**DIRECTIONS**
Only one stretch of the data below is wanted: the lines from the one with "let Q : PanalocalTPair" through the one with "isAutHol := hA", repeated exactly.

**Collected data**

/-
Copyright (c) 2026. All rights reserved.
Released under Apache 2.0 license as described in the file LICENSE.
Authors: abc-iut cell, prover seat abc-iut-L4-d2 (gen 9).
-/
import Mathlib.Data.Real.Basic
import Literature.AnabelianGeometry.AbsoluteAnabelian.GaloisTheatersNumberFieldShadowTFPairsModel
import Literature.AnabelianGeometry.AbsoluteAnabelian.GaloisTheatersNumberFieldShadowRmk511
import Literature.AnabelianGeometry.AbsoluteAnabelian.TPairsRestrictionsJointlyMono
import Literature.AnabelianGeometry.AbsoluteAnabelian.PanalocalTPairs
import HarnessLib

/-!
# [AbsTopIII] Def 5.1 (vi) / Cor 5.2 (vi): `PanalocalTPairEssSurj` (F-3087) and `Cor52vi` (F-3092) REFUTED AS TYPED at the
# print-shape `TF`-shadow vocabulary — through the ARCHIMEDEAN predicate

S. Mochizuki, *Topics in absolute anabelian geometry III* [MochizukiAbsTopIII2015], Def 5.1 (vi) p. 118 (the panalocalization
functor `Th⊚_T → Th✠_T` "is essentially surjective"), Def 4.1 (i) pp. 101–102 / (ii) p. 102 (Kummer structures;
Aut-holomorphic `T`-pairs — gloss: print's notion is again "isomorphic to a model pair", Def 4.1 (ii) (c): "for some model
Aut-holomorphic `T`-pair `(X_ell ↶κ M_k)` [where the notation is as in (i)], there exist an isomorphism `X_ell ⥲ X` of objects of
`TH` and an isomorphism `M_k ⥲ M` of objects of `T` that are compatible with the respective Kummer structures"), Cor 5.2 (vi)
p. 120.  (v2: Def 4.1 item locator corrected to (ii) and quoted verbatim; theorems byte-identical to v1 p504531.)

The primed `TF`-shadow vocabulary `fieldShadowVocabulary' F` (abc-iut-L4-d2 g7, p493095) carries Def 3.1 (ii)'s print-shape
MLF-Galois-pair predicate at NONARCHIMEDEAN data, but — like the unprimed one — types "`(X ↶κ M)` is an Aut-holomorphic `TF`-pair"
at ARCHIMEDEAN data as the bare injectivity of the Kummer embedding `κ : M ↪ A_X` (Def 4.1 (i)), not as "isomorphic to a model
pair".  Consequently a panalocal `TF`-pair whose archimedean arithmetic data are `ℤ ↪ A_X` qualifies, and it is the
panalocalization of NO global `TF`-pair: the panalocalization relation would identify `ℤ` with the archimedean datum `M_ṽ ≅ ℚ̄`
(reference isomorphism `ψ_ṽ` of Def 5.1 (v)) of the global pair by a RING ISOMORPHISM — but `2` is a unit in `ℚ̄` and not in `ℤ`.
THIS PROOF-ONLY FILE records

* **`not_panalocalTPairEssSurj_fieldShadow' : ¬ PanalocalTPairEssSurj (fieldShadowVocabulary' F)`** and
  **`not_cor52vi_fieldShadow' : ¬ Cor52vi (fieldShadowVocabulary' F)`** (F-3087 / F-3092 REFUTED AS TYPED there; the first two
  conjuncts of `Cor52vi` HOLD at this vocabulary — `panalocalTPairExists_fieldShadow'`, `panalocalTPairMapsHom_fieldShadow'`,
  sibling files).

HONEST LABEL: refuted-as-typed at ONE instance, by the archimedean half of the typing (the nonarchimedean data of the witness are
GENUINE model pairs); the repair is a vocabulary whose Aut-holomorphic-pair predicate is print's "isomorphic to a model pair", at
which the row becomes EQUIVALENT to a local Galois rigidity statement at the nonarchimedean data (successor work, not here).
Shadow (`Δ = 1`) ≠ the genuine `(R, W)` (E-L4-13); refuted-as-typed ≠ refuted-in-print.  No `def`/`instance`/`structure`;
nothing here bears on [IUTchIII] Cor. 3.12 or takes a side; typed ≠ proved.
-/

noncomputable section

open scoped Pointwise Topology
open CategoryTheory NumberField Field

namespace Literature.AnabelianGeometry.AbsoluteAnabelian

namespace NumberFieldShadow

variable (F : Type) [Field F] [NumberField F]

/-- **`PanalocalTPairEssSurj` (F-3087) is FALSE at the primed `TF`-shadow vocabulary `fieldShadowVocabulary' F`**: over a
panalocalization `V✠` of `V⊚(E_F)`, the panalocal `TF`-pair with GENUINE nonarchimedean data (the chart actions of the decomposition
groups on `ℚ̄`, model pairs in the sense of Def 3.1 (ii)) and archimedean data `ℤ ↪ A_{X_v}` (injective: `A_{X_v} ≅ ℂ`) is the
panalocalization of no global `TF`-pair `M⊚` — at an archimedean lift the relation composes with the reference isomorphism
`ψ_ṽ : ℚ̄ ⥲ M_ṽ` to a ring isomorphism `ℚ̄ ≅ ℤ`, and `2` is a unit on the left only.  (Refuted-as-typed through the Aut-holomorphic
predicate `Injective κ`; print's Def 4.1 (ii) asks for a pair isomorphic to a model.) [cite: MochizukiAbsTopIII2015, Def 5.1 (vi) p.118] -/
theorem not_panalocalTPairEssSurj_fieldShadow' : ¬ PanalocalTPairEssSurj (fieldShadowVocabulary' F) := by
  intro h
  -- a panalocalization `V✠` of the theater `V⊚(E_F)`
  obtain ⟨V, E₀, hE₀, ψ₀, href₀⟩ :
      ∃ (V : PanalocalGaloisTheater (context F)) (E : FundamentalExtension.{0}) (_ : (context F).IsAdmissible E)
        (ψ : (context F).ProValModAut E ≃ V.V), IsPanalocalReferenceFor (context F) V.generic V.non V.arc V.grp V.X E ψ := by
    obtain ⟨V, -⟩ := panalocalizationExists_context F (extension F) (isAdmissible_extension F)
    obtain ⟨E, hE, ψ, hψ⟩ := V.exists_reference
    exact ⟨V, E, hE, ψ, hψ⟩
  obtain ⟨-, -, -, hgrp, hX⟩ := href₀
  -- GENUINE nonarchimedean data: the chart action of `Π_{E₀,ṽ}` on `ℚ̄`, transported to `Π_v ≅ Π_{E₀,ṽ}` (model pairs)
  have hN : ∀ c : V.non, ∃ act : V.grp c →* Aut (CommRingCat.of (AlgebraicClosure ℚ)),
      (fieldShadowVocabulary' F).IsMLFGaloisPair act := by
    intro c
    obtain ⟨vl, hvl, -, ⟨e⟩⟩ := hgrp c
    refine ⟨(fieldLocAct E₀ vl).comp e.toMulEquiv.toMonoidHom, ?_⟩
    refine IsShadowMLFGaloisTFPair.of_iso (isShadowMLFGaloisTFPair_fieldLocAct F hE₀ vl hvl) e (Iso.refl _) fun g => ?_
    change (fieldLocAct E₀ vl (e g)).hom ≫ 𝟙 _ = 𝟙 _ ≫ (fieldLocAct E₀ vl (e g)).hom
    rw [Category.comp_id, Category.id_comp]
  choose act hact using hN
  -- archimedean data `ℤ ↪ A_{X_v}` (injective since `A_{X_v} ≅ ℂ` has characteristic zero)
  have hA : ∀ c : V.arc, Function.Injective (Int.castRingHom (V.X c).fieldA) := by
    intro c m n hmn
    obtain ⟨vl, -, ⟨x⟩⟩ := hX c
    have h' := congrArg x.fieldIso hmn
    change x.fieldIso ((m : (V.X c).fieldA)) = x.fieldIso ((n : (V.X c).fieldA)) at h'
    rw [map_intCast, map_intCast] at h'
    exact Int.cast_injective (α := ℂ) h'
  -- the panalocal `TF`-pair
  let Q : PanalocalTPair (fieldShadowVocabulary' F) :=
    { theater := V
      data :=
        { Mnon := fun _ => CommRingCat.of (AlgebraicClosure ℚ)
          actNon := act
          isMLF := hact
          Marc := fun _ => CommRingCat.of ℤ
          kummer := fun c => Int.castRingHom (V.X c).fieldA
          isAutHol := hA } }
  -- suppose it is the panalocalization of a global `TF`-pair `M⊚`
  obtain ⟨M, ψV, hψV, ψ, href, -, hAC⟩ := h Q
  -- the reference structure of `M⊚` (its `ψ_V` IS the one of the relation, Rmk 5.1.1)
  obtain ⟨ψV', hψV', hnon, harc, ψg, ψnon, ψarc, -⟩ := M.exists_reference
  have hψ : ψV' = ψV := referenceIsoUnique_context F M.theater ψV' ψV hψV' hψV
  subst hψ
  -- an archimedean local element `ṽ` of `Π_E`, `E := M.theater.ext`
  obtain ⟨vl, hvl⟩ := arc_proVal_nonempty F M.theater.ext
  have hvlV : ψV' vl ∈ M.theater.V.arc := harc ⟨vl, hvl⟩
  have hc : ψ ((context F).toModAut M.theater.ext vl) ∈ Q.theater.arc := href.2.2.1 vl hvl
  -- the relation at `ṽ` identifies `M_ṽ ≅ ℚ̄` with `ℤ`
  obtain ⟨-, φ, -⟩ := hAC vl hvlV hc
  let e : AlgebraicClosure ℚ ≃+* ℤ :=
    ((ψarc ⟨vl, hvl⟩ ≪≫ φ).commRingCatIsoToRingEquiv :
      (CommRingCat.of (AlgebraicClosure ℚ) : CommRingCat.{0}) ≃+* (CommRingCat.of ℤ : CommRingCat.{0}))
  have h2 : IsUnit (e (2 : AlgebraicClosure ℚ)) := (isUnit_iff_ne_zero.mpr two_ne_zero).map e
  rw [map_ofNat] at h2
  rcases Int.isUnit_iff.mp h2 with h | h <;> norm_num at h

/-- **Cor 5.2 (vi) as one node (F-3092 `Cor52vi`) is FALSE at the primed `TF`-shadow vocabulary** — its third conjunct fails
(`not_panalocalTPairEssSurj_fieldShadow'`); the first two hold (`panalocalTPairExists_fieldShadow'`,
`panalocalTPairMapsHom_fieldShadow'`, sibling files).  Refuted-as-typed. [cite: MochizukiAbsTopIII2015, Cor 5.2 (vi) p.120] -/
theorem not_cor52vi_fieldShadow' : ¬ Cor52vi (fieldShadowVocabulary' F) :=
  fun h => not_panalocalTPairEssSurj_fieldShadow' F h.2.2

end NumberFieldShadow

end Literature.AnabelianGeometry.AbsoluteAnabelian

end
---
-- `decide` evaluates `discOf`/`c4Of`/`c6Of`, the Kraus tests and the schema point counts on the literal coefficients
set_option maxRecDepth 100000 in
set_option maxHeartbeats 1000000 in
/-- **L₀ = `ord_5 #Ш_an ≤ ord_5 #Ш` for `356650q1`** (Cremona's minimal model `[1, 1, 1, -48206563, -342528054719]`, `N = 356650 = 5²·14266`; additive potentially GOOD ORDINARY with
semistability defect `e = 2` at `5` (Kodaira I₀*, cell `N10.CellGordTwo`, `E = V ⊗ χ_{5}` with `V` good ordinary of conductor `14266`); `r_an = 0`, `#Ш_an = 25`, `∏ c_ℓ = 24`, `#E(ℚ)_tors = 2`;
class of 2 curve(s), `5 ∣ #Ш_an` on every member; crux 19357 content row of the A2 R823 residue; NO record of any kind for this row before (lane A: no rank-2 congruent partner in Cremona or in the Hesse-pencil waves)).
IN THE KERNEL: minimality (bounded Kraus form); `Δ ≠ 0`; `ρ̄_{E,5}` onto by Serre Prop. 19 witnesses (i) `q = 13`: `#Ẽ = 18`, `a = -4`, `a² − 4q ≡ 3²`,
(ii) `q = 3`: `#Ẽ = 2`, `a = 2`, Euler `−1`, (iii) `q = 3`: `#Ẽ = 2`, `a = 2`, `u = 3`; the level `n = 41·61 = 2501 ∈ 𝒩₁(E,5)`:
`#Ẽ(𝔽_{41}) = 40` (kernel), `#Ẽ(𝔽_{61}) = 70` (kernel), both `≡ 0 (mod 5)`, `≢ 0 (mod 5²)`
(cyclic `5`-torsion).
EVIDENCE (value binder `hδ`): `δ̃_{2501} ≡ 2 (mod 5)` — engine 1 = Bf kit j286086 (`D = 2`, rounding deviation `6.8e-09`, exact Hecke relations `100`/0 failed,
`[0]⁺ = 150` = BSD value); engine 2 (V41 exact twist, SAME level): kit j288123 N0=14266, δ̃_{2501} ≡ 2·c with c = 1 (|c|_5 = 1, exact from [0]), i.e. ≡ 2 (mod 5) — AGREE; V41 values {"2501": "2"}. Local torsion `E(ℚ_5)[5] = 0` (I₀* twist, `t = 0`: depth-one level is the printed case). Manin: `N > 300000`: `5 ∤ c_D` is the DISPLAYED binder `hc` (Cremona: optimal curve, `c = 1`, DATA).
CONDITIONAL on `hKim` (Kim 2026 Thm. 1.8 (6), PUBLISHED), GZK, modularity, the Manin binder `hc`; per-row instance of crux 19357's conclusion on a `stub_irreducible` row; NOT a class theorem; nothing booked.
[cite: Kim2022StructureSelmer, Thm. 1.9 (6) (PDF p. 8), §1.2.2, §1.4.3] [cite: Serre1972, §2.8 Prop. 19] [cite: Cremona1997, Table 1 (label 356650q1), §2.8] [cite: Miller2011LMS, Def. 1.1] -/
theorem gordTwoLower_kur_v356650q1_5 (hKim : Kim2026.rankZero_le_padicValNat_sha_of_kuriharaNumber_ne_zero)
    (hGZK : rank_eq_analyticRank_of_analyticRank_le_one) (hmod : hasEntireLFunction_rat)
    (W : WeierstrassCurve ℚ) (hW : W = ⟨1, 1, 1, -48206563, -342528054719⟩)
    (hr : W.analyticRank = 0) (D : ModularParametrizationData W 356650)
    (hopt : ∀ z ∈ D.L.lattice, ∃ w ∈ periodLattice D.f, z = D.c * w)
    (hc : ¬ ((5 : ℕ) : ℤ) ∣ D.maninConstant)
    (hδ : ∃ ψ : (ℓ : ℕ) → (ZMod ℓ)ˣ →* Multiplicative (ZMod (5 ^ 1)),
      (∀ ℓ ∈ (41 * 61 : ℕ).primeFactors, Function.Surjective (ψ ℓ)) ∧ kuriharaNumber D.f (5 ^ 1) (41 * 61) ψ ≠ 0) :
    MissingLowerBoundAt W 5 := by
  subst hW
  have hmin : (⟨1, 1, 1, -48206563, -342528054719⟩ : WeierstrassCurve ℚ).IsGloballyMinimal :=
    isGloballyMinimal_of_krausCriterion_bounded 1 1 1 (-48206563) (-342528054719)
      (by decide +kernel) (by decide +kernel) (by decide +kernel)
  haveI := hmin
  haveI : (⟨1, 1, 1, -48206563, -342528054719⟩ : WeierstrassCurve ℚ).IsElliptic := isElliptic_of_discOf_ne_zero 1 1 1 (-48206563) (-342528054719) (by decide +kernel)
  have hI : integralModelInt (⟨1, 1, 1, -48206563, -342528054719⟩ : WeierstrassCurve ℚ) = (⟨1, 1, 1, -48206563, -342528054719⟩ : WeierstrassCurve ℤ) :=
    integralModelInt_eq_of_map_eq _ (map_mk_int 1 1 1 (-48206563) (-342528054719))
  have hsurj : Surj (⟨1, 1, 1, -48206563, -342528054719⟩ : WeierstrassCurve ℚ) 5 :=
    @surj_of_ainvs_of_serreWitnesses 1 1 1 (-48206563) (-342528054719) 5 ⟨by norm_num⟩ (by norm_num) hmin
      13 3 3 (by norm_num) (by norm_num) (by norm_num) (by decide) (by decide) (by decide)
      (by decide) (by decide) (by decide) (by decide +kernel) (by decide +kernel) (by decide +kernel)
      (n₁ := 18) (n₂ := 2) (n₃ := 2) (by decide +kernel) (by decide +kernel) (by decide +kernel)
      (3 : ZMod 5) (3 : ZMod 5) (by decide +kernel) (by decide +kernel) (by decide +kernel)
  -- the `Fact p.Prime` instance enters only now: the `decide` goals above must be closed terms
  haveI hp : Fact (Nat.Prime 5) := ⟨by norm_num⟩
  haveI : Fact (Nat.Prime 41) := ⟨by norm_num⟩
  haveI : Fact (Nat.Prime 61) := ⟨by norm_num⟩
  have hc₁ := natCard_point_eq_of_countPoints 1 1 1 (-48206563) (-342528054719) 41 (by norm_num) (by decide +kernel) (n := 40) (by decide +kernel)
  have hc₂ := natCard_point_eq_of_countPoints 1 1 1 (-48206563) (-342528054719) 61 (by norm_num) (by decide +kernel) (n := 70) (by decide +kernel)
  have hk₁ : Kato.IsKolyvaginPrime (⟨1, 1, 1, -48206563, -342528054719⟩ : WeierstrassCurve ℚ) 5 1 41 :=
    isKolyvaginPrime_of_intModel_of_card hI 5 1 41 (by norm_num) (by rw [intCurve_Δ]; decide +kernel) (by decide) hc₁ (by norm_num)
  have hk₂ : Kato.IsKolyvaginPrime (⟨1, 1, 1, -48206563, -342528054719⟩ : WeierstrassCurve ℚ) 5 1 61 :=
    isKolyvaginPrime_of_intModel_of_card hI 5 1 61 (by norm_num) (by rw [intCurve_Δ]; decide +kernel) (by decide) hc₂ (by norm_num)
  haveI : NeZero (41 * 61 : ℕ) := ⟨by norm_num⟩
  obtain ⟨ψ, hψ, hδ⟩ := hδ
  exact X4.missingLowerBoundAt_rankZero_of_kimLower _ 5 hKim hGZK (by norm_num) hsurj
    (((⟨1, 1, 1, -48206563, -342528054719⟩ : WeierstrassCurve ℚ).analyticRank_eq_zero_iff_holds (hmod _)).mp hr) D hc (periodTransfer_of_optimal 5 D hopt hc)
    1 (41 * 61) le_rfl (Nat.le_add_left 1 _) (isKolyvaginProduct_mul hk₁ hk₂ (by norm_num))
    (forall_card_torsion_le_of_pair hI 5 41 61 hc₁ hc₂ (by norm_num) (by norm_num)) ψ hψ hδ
==
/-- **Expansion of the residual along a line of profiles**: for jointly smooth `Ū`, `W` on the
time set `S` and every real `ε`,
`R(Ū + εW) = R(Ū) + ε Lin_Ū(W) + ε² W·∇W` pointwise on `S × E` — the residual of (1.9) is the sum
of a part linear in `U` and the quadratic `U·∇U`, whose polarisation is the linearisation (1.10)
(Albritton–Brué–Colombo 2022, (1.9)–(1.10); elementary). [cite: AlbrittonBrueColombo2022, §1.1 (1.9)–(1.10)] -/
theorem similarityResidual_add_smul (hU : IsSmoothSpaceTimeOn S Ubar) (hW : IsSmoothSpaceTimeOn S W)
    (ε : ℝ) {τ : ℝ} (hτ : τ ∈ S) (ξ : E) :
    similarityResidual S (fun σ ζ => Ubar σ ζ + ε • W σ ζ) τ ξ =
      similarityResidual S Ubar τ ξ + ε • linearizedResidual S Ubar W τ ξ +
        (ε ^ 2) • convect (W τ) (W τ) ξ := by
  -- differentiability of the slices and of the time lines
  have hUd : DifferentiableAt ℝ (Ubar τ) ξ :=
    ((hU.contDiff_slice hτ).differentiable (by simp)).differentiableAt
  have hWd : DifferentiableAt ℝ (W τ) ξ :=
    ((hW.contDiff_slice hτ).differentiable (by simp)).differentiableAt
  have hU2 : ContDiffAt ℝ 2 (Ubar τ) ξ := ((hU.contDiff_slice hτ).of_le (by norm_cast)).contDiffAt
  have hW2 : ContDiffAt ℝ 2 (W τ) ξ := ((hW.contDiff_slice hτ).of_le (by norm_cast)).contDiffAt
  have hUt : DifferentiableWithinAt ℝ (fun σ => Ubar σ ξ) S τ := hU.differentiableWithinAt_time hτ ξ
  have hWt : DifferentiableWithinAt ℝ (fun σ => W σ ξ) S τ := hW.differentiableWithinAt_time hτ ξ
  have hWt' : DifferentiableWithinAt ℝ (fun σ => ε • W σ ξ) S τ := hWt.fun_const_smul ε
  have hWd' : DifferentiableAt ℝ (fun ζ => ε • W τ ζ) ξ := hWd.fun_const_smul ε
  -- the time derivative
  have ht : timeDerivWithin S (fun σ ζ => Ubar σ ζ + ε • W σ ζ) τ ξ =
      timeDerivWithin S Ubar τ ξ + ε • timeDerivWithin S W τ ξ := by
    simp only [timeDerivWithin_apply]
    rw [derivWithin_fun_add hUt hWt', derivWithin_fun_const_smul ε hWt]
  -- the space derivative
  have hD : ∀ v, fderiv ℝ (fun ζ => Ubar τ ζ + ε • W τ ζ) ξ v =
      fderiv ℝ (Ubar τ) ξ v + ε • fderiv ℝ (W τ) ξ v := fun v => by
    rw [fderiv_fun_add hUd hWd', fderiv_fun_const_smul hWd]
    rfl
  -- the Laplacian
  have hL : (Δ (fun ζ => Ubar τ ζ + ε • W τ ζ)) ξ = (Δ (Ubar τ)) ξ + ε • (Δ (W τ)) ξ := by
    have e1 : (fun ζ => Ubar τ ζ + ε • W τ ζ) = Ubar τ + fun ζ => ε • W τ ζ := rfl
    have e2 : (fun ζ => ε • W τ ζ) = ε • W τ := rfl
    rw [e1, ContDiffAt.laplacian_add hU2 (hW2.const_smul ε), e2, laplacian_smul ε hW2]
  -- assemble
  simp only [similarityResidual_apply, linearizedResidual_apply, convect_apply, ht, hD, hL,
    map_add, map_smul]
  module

**WRITTEN SOLUTION**
  let Q : PanalocalTPair (fieldShadowVocabulary' F) :=
    { theater := V
      data :=
        { Mnon := fun _ => CommRingCat.of (AlgebraicClosure ℚ)
          actNon := act
          isMLF := hact
          Marc := fun _ => CommRingCat.of ℤ
          kummer := fun c => Int.castRingHom (V.X c).fieldA
          isAutHol := hA } }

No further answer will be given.